Types of chaos experiments:

| Experiment | What it tests | |-----------|---------------| | Kill a random instance | Auto-scaling, load balancing | | Inject network latency | Timeout configuration, circuit breakers | | Fill a disk | Log rotation, alerting | | Block DNS | DNS caching, fallback behavior | | Corrupt a database response | Error handling, data validation | | Spike CPU on one node | Load balancing, autoscaling |

Business Value

  • Revenue protection: Circuit breakers and graceful degradation keep the system generating revenue even when components fail. A fully crashed system earns $0; a degraded system still earns 80-90%.
  • Reduced incident severity: Resilience patterns (timeouts, retries, bulkheads) prevent cascading failures that turn a minor issue into a total outage.
  • Customer trust: Systems that degrade gracefully preserve user experience. Users tolerate "recommendations unavailable" better than a 500 error page.
  • Lower on-call burden: Self-healing systems (retries, circuit breakers, autoscaling) resolve many issues without human intervention, reducing alert fatigue and on-call stress.
  • Compliance: In regulated industries, error handling and resilience are auditable requirements. Documented failure modes and recovery procedures satisfy auditors.

Real-World Examples

Netflix's Resilience Stack

Netflix built an entire suite of resilience tools: Hystrix (circuit breaker — now deprecated in favor of resilience4j patterns), Zuul (API gateway with fault tolerance), and Chaos Monkey. Their philosophy: "Everything fails, all the time." Every service is designed to degrade gracefully when its dependencies fail. When AWS US-EAST-1 had a major outage in 2011, Netflix was one of the few large services to stay up — their resilience architecture routed traffic to other regions automatically.

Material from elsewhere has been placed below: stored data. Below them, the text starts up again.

import Literature.NumberTheory.EllipticCurves.IwasawaTwistModP
import HarnessLib

/-!
# A homothety is central in the image of the twisted action on `𝒯_J`

Glue for the `μ`-transfer core of BSD crux 19276 (HOME/koly/MU-TRANSFER-PROOF.md (F8): Sah's
lemma "with a non-trivial central homothety"): if `z ∈ Γ_K` acts on `M` by a scalar `a`, then on
`𝒯_J = M ⊗ 𝔽_p[T]/T^J (χ_κ)` it acts by `a·(1+S)^{κ(z)}`, which commutes with every
`ρ(σ) ⊗ (1+S)^{κ(σ)}` (`twistModPRepresentation_mul_comm_of_smul`); hence `z` is central modulo the
kernel `N` of the action on `𝒯_J` (`mk_mem_center_quotient_ker_of_smul`) — the hypothesis `hzc` of
`galoisCohomology.exists_mem_apply_ne_zero_of_isOpen`.
-/

noncomputable section

open Field

universe u

namespace Literature.NumberTheory.EllipticCurves.ZpExtension

open Literature.NumberTheory.GaloisRepresentations

variable {K : Type u} [Field K] {p : ℕ} [Fact p.Prime] (κ : ZpExtension K p)
  {M : Type u} [AddCommGroup M] [TopologicalSpace M] [DiscreteTopology M]
  (ρ : DiscreteGaloisModule K M) (hM : ∀ x : M, p • x = 0) (J : ℕ)

omit [TopologicalSpace M] [DiscreteTopology M] in
/-- A homothety `m ↦ a·m`, pushed to `M^J` coordinatewise, is the scalar `a`.
[cite: Washington1997, §13.1–§13.2] -/
theorem compLeft_eq_smul_one_of_smul (f : M →ₗ[ℤ] M) {a : ℤ} (hf : ∀ m : M, f m = a • m) :
    f.compLeft (Fin J) = a • (1 : Module.End ℤ (Fin J → M)) :=
  LinearMap.ext fun x => funext fun i => by
    rw [LinearMap.smul_apply, Module.End.one_apply, Pi.smul_apply, ← hf]; rfl

/-- **A homothety commutes with the whole twisted action**: if `ρ(z) = a` is a scalar on `M`, then
`𝒯_J(z) 𝒯_J(σ) = 𝒯_J(σ) 𝒯_J(z)` for every `σ ∈ Γ_K` (`a(1+S)^{κ(z)}` is central in
`End(M) ⊗ 𝔽_p[T]/T^J`). [cite: Washington1997, §13.1–§13.2] -/
theorem twistModPRepresentation_mul_comm_of_smul {z : absoluteGaloisGroup K} {a : ℤ}
    (hz : ∀ m : M, ρ z m = a • m) (σ : absoluteGaloisGroup K) :
    κ.twistModPRepresentation ρ hM J z * κ.twistModPRepresentation ρ hM J σ =
      κ.twistModPRepresentation ρ hM J σ * κ.twistModPRepresentation ρ hM J z := by
  have hZ : κ.twistModPRepresentation ρ hM J z = a • unipotentPow M J (κ.twistExponent J z) := by
    change unipotentPow M J (κ.twistExponent J z) * (ρ z).compLeft (Fin J) = _
    rw [compLeft_eq_smul_one_of_smul J (ρ z) hz, mul_smul_comm, mul_one]
  have hσ : κ.twistModPRepresentation ρ hM J σ =
      unipotentPow M J (κ.twistExponent J σ) * (ρ σ).compLeft (Fin J) := rfl
  rw [hZ, hσ, smul_mul_assoc, mul_smul_comm]
  congr 1
  rw [mul_assoc, ← unipotentPow_mul_compLeft, ← mul_assoc, ← mul_assoc, ← unipotentPow_add,
    ← unipotentPow_add, add_comm]

/-- **`z` is central modulo the kernel of the action on `𝒯_J`** when `ρ(z)` is a scalar: the
hypothesis `hzc` of Sah's lemma (`galoisCohomology.exists_mem_apply_ne_zero_of_isOpen`) for the
subgroup `N = ker(Γ_K → Aut 𝒯_J)`. [cite: Washington1997, §13.1–§13.2] [cite: Sah1968, Prop. 2.7 (b)] -/
theorem mk_mem_center_quotient_ker_of_smul {z : absoluteGaloisGroup K} {a : ℤ}
    (hz : ∀ m : M, ρ z m = a • m) :
    (z : absoluteGaloisGroup K ⧸ (κ.twistModPRepresentation ρ hM J).ker) ∈
      Subgroup.center (absoluteGaloisGroup K ⧸ (κ.twistModPRepresentation ρ hM J).ker) := by
  rw [Subgroup.mem_center_iff]
  intro g
  induction g using QuotientGroup.induction_on with
  | H σ =>
    rw [← QuotientGroup.mk_mul, ← QuotientGroup.mk_mul, QuotientGroup.eq, MonoidHom.mem_ker,
      map_mul, show κ.twistModPRepresentation ρ hM J (z * σ) =
        κ.twistModPRepresentation ρ hM J (σ * z) by
          rw [map_mul, map_mul, twistModPRepresentation_mul_comm_of_smul κ ρ hM J hz σ],
      ← map_mul, inv_mul_cancel, map_one]

/-- **The kernel of the action on `𝒯_J` is open** when `M` is finite (finite intersection of the
open stabilisers of the discrete module `𝒯_J`): the subgroup `N = Gal(K̄/L₀)`, `L₀ = K(𝒯_J)`, of
(F8). [cite: Washington1997, §13.1–§13.2] -/
theorem isOpen_ker_twistModPRepresentation [Finite M] :
    IsOpen ((κ.twistModPRepresentation ρ hM J).ker : Set (absoluteGaloisGroup K)) := by
  have h : ((κ.twistModPRepresentation ρ hM J).ker : Set (absoluteGaloisGroup K)) =
      ⋂ x : Fin J → M, {σ : absoluteGaloisGroup K | κ.twistModP ρ hM J σ x = x} := by
    ext σ
    simp only [SetLike.mem_coe, MonoidHom.mem_ker, Set.mem_iInter, Set.mem_setOf_eq]
    constructor
    · intro hσ x
      change κ.twistModPRepresentation ρ hM J σ x = x
      rw [hσ, Module.End.one_apply]
    · intro hσ
      exact LinearMap.ext fun x => hσ x
  rw [h]
  exact isOpen_iInter_of_finite fun x => (κ.twistModP ρ hM J).isOpen_setOf_apply_eq x

/-- The kernel of the action acts trivially on `𝒯_J` (in the `TopRep` spelling of the cocycle
lemmas, hypothesis `hS` of `LevelE.valueSubgroup_eq_top`). [cite: Washington1997, §13.1–§13.2] -/
theorem toTopRep_ρ_apply_eq_self_of_mem_ker {τ : absoluteGaloisGroup K}
    (hτ : τ ∈ (κ.twistModPRepresentation ρ hM J).ker) (x : (κ.twistModP ρ hM J).toTopRep) :
    (κ.twistModP ρ hM J).toTopRep.ρ τ x = x := by
  change κ.twistModPRepresentation ρ hM J τ x = x
  rw [MonoidHom.mem_ker.mp hτ, Module.End.one_apply]

end Literature.NumberTheory.EllipticCurves.ZpExtension

end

Amazon's Retry Storm (2013)

In 2013, Amazon experienced a cascading failure caused by retries. A minor issue in a dependency caused one service to start retrying. The retries overwhelmed the dependency, which caused more failures, which caused more retries — a feedback loop that took down multiple services. Amazon's post-mortem led to company-wide adoption of exponential backoff with jitter, circuit breakers, and request shedding. This incident is why retry strategies with backoff are now industry standard.

Stripe's Idempotency Keys

Stripe's API uses idempotency keys to make retries safe. When you send a payment request with an idempotency key, Stripe guarantees that the payment is only processed once — even if the request is retried due to a network timeout. This solved a critical problem: is it safe to retry a failed payment request? With idempotency keys, the answer is always yes.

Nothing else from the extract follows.